Source data
----------------
/-- `∂ (m τ) = m (τ∘δ₀) - m (τ∘δ₁) + m (τ∘δ₂)` for a singular `2`-simplex (Hatcher 2002, §2.1).
[folklore] -/
lemma d_single_two (τ : SingularSimplex X 2) :
    (singularChainComplex R M X).d 2 1 (single (R := R) τ m) =
      single (R := R) (τ.face 0) m - single (R := R) (τ.face 1) m + single (R := R) (τ.face 2) m := by
  rw [d_single, Fin.sum_univ_three]
  simp only [Fin.val_zero, pow_zero, one_smul, Fin.val_one, pow_one, neg_smul, Fin.val_two,
    neg_one_sq]
  abel

/-- `∂ (m γ) = m [y] - m [x]` for the `1`-simplex of a path (Hatcher 2002, §2.1). [folklore] -/
lemma d_single_ofPath {x y : X} (γ : Path x y) :
    (singularChainComplex R M X).d 1 0 (single (R := R) (ofPath γ) m) =
      single (R := R) (ofPoint y) m - single (R := R) (ofPoint x) m := by
  rw [d_single, Fin.sum_univ_two, ofPath_face_zero, ofPath_face_one]
  simp only [Fin.val_zero, pow_zero, one_smul, Fin.val_one, pow_one, neg_smul]
  abel

/-- `∂ (m κ_z) = m [refl z]`: the constant `1`-simplex is a boundary. [folklore] -/
lemma d_single_const₂ (z : X) :
    (singularChainComplex R M X).d 2 1 (single (R := R) (const₂ z) m) =
      single (R := R) (ofPath (Path.refl z)) m := by
  rw [d_single_two, const₂_face, const₂_face, const₂_face, sub_self, zero_add]

/-- **Additivity at chain level**: `∂ (m ofTrans γ γ') = m γ' - m (γ · γ') + m γ`
(Hatcher 2002, proof of Thm. 2A.1). [folklore] -/
lemma d_single_ofTrans {x y z : X} (γ : Path x y) (γ' : Path y z) :
    (singularChainComplex R M X).d 2 1 (single (R := R) (ofTrans γ γ') m) =
      single (R := R) (ofPath γ') m - single (R := R) (ofPath (γ.trans γ')) m +
        single (R := R) (ofPath γ) m := by
  rw [d_single_two, ofTrans_face_zero, ofTrans_face_one, ofTrans_face_two]

variable {x y : X} {γ₀ γ₁ : Path x y}

/-- The `2`-chain of a path homotopy `F : γ₀ ≃ γ₁` whose boundary is `m γ₀ - m γ₁`:
`F↾upper - F↾lower - κ_y + κ_x`. [folklore] -/
def homotopyChain (F : Path.Homotopy γ₀ γ₁) : (singularChainComplex R M X).X 2 :=
  single (R := R) (homotopyUpper F) m - single (R := R) (homotopyLower F) m -
    single (R := R) (const₂ y) m + single (R := R) (const₂ x) m

/-- **Homotopy invariance at chain level**: `∂ (homotopyChain F) = m γ₀ - m γ₁` for a path
homotopy `F : γ₀ ≃ γ₁` rel endpoints (Hatcher 2002, proof of Thm. 2A.1). [folklore] -/
lemma d_homotopyChain (F : Path.Homotopy γ₀ γ₁) :
    (singularChainComplex R M X).d 2 1 (homotopyChain R M m F) =
      single (R := R) (ofPath γ₀) m - single (R := R) (ofPath γ₁) m := by
  rw [homotopyChain, map_add, map_sub, map_sub, d_single_two, d_single_two, d_single_const₂,
    d_single_const₂, homotopyUpper_face_zero, homotopyUpper_face_one, homotopyUpper_face_two,
    homotopyLower_face_zero, homotopyLower_face_one, homotopyLower_face_two]
  abel

/-- The `1`-chain `m γ` of a loop is a cycle. [folklore] -/
lemma d_single_ofPath_loop {x : X} (γ : Path x x) :
    (singularChainComplex R M X).d 1 ((ComplexShape.down ℕ).next 1)
      (single (R := R) (ofPath γ) m) = 0 := by
  rw [d_next_eq_zero_iff (ChainComplex.next_nat_succ 0), d_single_ofPath, sub_self]

/-- The **Hurewicz class** `h(γ) = [m γ] ∈ H₁(X; M)` of a loop `γ` at `x` with coefficient `m`
(Hatcher, *Algebraic Topology*, §2.A, the map `h : π₁(X, x₀) → H₁(X)`). [cite: HatcherAT2002, Thm. 2A.1] -/
def loopClass {x : X} (γ : Path x x) : singularHomology R M X 1 :=
  homologyCls (single (R := R) (ofPath γ) m) (d_single_ofPath_loop R M m γ)

/-- Homotopic loops have the same Hurewicz class (Hatcher 2002, Thm. 2A.1, well-definedness).
[folklore] -/
lemma loopClass_eq_of_homotopic {x : X} {γ γ' : Path x x} (h : γ.Homotopic γ') :
    loopClass R M m γ = loopClass R M m γ' := by
  obtain ⟨F⟩ := h
  rw [loopClass, loopClass, homologyCls_eq_homologyCls_iff,
    exists_d_prev_eq_iff (i := 2) (ChainComplex.prev ℕ 1)]
  exact ⟨homotopyChain R M m F, d_homotopyChain R M m F⟩

/-- The Hurewicz class of the constant loop vanishes. [folklore] -/
lemma loopClass_refl (x : X) : loopClass R M m (Path.refl x) = 0 := by
  rw [loopClass, homologyCls_eq_zero_iff, exists_d_prev_eq_iff (i := 2) (ChainComplex.prev ℕ 1)]
  exact ⟨single (R := R) (const₂ x) m, d_single_const₂ R M m x⟩

/-- **Additivity**: `h(γ · γ') = h(γ) + h(γ')` (Hatcher 2002, Thm. 2A.1). [folklore] -/
lemma loopClass_trans {x : X} (γ γ' : Path x x) :
    loopClass R M m (γ.trans γ') = loopClass R M m γ + loopClass R M m γ' := by
  rw [loopClass, loopClass, loopClass, ← homologyCls_add, homologyCls_eq_homologyCls_iff,
    exists_d_prev_eq_iff (i := 2) (ChainComplex.prev ℕ 1)]
  · refine ⟨-single (R := R) (ofTrans γ γ') m, ?_⟩
    rw [map_neg, d_single_ofTrans]
    abel
  · rw [map_add, d_single_ofPath_loop, d_single_ofPath_loop, add_zero]

/-- The Hurewicz class only depends on the singular `1`-simplex of the loop (in particular not
on the base point bookkeeping). [folklore] -/
lemma loopClass_eq_of_ofPath_eq {x y : X} (γ : Path x x) (γ' : Path y y)
    (h : ofPath γ = ofPath γ') : loopClass R M m γ = loopClass R M m γ' :=
  homologyCls_congr (by rw [h]) _ _

/-- **Naturality** of the Hurewicz class: `f_* h(γ) = h(f ∘ γ)` (Hatcher 2002, §2.A). [folklore] -/
lemma map_loopClass {x : X} (γ : Path x x) (f : C(X, Y)) :
    singularHomology.map R M f 1 (loopClass R M m γ) = loopClass R M m (γ.map f.continuous) := by
  rw [loopClass, loopClass, singularHomology.map, homologyMap_homologyCls]
  exact homologyCls_congr (by rw [map_f_single, ofPath_map]) _ _

/-- The **Hurewicz homomorphism in degree one** `h : π₁(X, x) → H₁(X; M)` with coefficient `m`,
`[γ] ↦ [m γ]`, as a monoid homomorphism to the (multiplicatively written) homology group
(Hatcher, *Algebraic Topology*, Thm. 2A.1: well defined and a homomorphism). [cite: HatcherAT2002, Thm. 2A.1] -/
def hurewiczOne (x : X) : FundamentalGroup X x →* Multiplicative (singularHomology R M X 1) where
  toFun g := Multiplicative.ofAdd (Quotient.liftOn g (loopClass R M m)
    fun _ _ h => loopClass_eq_of_homotopic R M m h)
  map_one' := by
    change Multiplicative.ofAdd (loopClass R M m (Path.refl x)) = 1
    rw [loopClass_refl, ofAdd_zero]
  map_mul' p q := by
    induction p using Path.Homotopic.Quotient.ind with | mk p =>
    induction q using Path.Homotopic.Quotient.ind with | mk q =>
    rw [FundamentalGroup.mul_def, ← Path.Homotopic.Quotient.mk_trans]
    change Multiplicative.ofAdd (loopClass R M m (q.trans p)) =
      Multiplicative.ofAdd (loopClass R M m p) * Multiplicative.ofAdd (loopClass R M m q)
    rw [loopClass_trans, ← ofAdd_add, add_comm]

/-- The Hurewicz homomorphism on the class of a loop. [folklore] -/
@[simp] lemma hurewiczOne_fromPath {x : X} (γ : Path x x) :
    hurewiczOne R M m x (FundamentalGroup.fromPath (Path.Homotopic.Quotient.mk γ)) =
      Multiplicative.ofAdd (loopClass R M m γ) := rfl

/-- The **Hurewicz homomorphism on the abelianised fundamental group**
`π₁(X, x)ᵃᵇ → H₁(X; M)` (Hatcher 2002, Thm. 2A.1). [cite: HatcherAT2002, Thm. 2A.1] -/
def hurewiczOneAb (x : X) :
    Abelianization (FundamentalGroup X x) →* Multiplicative (singularHomology R M X 1) :=
  Abelianization.lift (hurewiczOne R M m x)

/-- `hurewiczOneAb` on the class of a loop. [folklore] -/
@[simp] lemma hurewiczOneAb_of_fromPath {x : X} (γ : Path x x) :
    hurewiczOneAb R M m x (Abelianization.of
      (FundamentalGroup.fromPath (Path.Homotopic.Quotient.mk γ))) =
      Multiplicative.ofAdd (loopClass R M m γ) := by
  rw [hurewiczOneAb, Abelianization.lift_apply_of, hurewiczOne_fromPath]

/-- **Detecting infinite order through Hurewicz**: if `k ↦ k • h(γ)` is injective on `ℤ`
(e.g. some additive functional of `H₁` is non-zero on `h(γ)` in characteristic zero), then the
class of `γ` has infinite order in `π₁(X, x)ᵃᵇ`: `k ↦ [γ]ᵃᵇ ^ k` is injective. [folklore] -/
theorem zpow_abelianization_injective_of_loopClass {x : X} (γ : Path x x)
    (h : Function.Injective fun k : ℤ => k • loopClass R M m γ) :
    Function.Injective fun k : ℤ => (Abelianization.of
      (FundamentalGroup.fromPath (Path.Homotopic.Quotient.mk γ))) ^ k := by
  intro k l hkl
  apply h
  have := congrArg (fun g => Multiplicative.toAdd (hurewiczOneAb R M m x g)) hkl
  simpa only [map_zpow, hurewiczOneAb_of_fromPath, toAdd_zpow, toAdd_ofAdd] using this

end Hurewicz


/-! ## Part 2: the winding functional on `H₁(ℂ ∖ 0; ℤ)` -/

section WindingPart

open Complex Set SingularSimplex singularChainComplex StdSimplex FundamentalGroup.PuncturedPlane

/-! ### More coordinates of faces; the square parametrisation of `Δ²` -/

namespace StdSimplex

/-- `δ₀ (s₀, s₁) = (0, s₀, s₁)`, coordinate `0`. [folklore] -/
lemma map_succAbove_zero_apply_zero (s : StdSimplex 1) :
    (stdSimplex.map (Fin.succAbove (0 : Fin 3)) s : Fin 3 → ℝ) 0 = 0 :=
  map_succAbove_apply_self 0 s

/-- `δ₁ (s₀, s₁) = (s₀, 0, s₁)`, coordinate `0`. [folklore] -/
lemma map_succAbove_one_apply_zero (s : StdSimplex 1) :
    (stdSimplex.map (Fin.succAbove (1 : Fin 3)) s : Fin 3 → ℝ) 0 = s 0 :=
  map_succAbove_apply_succAbove 1 s 0

/-- `δ₂ (s₀, s₁) = (s₀, s₁, 0)`, coordinate `0`. [folklore] -/
lemma map_succAbove_two_apply_zero (s : StdSimplex 1) :
    (stdSimplex.map (Fin.succAbove (2 : Fin 3)) s : Fin 3 → ℝ) 0 = s 0 :=
  map_succAbove_apply_succAbove 2 s 0

/-- The point `(1 - t, t) ∈ Δ¹` of a parameter `t ∈ [0, 1]`: Mathlib's
`stdSimplexHomeomorphUnitInterval.symm`, the inverse of `toUnitInterval`. [folklore] -/
abbrev ofUnitInterval (t : unitInterval) : StdSimplex 1 := stdSimplexHomeomorphUnitInterval.symm t

/-- Coordinate `0` of `ofUnitInterval t`. [folklore] -/
lemma ofUnitInterval_apply_zero (t : unitInterval) : (ofUnitInterval t : Fin 2 → ℝ) 0 = 1 - t := rfl

/-- Coordinate `1` of `ofUnitInterval t`. [folklore] -/
lemma ofUnitInterval_apply_one (t : unitInterval) : (ofUnitInterval t : Fin 2 → ℝ) 1 = t := rfl

/-- `toUnitInterval ∘ ofUnitInterval = id`. [folklore] -/
@[simp] lemma toUnitInterval_ofUnitInterval (t : unitInterval) : toUnitInterval (ofUnitInterval t) = t :=
  Subtype.ext rfl

/-- `ofUnitInterval ∘ toUnitInterval = id`. [folklore] -/
@[simp] lemma ofUnitInterval_toUnitInterval (t : StdSimplex 1) :
    ofUnitInterval (toUnitInterval t) = t :=
  stdSimplexHomeomorphUnitInterval.symm_apply_apply t

/-- `ofUnitInterval` is continuous. [folklore] -/
lemma continuous_ofUnitInterval : Continuous ofUnitInterval :=
  stdSimplexHomeomorphUnitInterval.symm.continuous

/-- The **square parametrisation** of `Δ²`: `(s, t) ↦ (1 - s, s (1 - t), s t)` (collapsing the
edge `s = 0` to the vertex `e₀`). [folklore] -/
def squareToTwo (p : unitInterval × unitInterval) : StdSimplex 2 :=
  ⟨![1 - p.1, p.1 * (1 - p.2), p.1 * p.2], by
    refine ⟨fun i => ?_, ?_⟩
    · fin_cases i
      · exact sub_nonneg.2 p.1.2.2
      · exact mul_nonneg p.1.2.1 (sub_nonneg.2 p.2.2.2)
      · exact mul_nonneg p.1.2.1 p.2.2.1
    · simp [Fin.sum_univ_three]
      ring⟩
----------------
_YOUR TASK_
The required answer is the exact run of lines above starting at the line with "map_succAbove_apply_succAbove 1 s 0" and ending at the line with "lemma ofUnitInterval_toUnitInterval (t", with both ends present.

_SOLUTION TO THE PROBLEM_
  map_succAbove_apply_succAbove 1 s 0

/-- `δ₂ (s₀, s₁) = (s₀, s₁, 0)`, coordinate `0`. [folklore] -/
lemma map_succAbove_two_apply_zero (s : StdSimplex 1) :
    (stdSimplex.map (Fin.succAbove (2 : Fin 3)) s : Fin 3 → ℝ) 0 = s 0 :=
  map_succAbove_apply_succAbove 2 s 0

/-- The point `(1 - t, t) ∈ Δ¹` of a parameter `t ∈ [0, 1]`: Mathlib's
`stdSimplexHomeomorphUnitInterval.symm`, the inverse of `toUnitInterval`. [folklore] -/
abbrev ofUnitInterval (t : unitInterval) : StdSimplex 1 := stdSimplexHomeomorphUnitInterval.symm t

/-- Coordinate `0` of `ofUnitInterval t`. [folklore] -/
lemma ofUnitInterval_apply_zero (t : unitInterval) : (ofUnitInterval t : Fin 2 → ℝ) 0 = 1 - t := rfl

/-- Coordinate `1` of `ofUnitInterval t`. [folklore] -/
lemma ofUnitInterval_apply_one (t : unitInterval) : (ofUnitInterval t : Fin 2 → ℝ) 1 = t := rfl

/-- `toUnitInterval ∘ ofUnitInterval = id`. [folklore] -/
@[simp] lemma toUnitInterval_ofUnitInterval (t : unitInterval) : toUnitInterval (ofUnitInterval t) = t :=
  Subtype.ext rfl

/-- `ofUnitInterval ∘ toUnitInterval = id`. [folklore] -/
@[simp] lemma ofUnitInterval_toUnitInterval (t : StdSimplex 1) :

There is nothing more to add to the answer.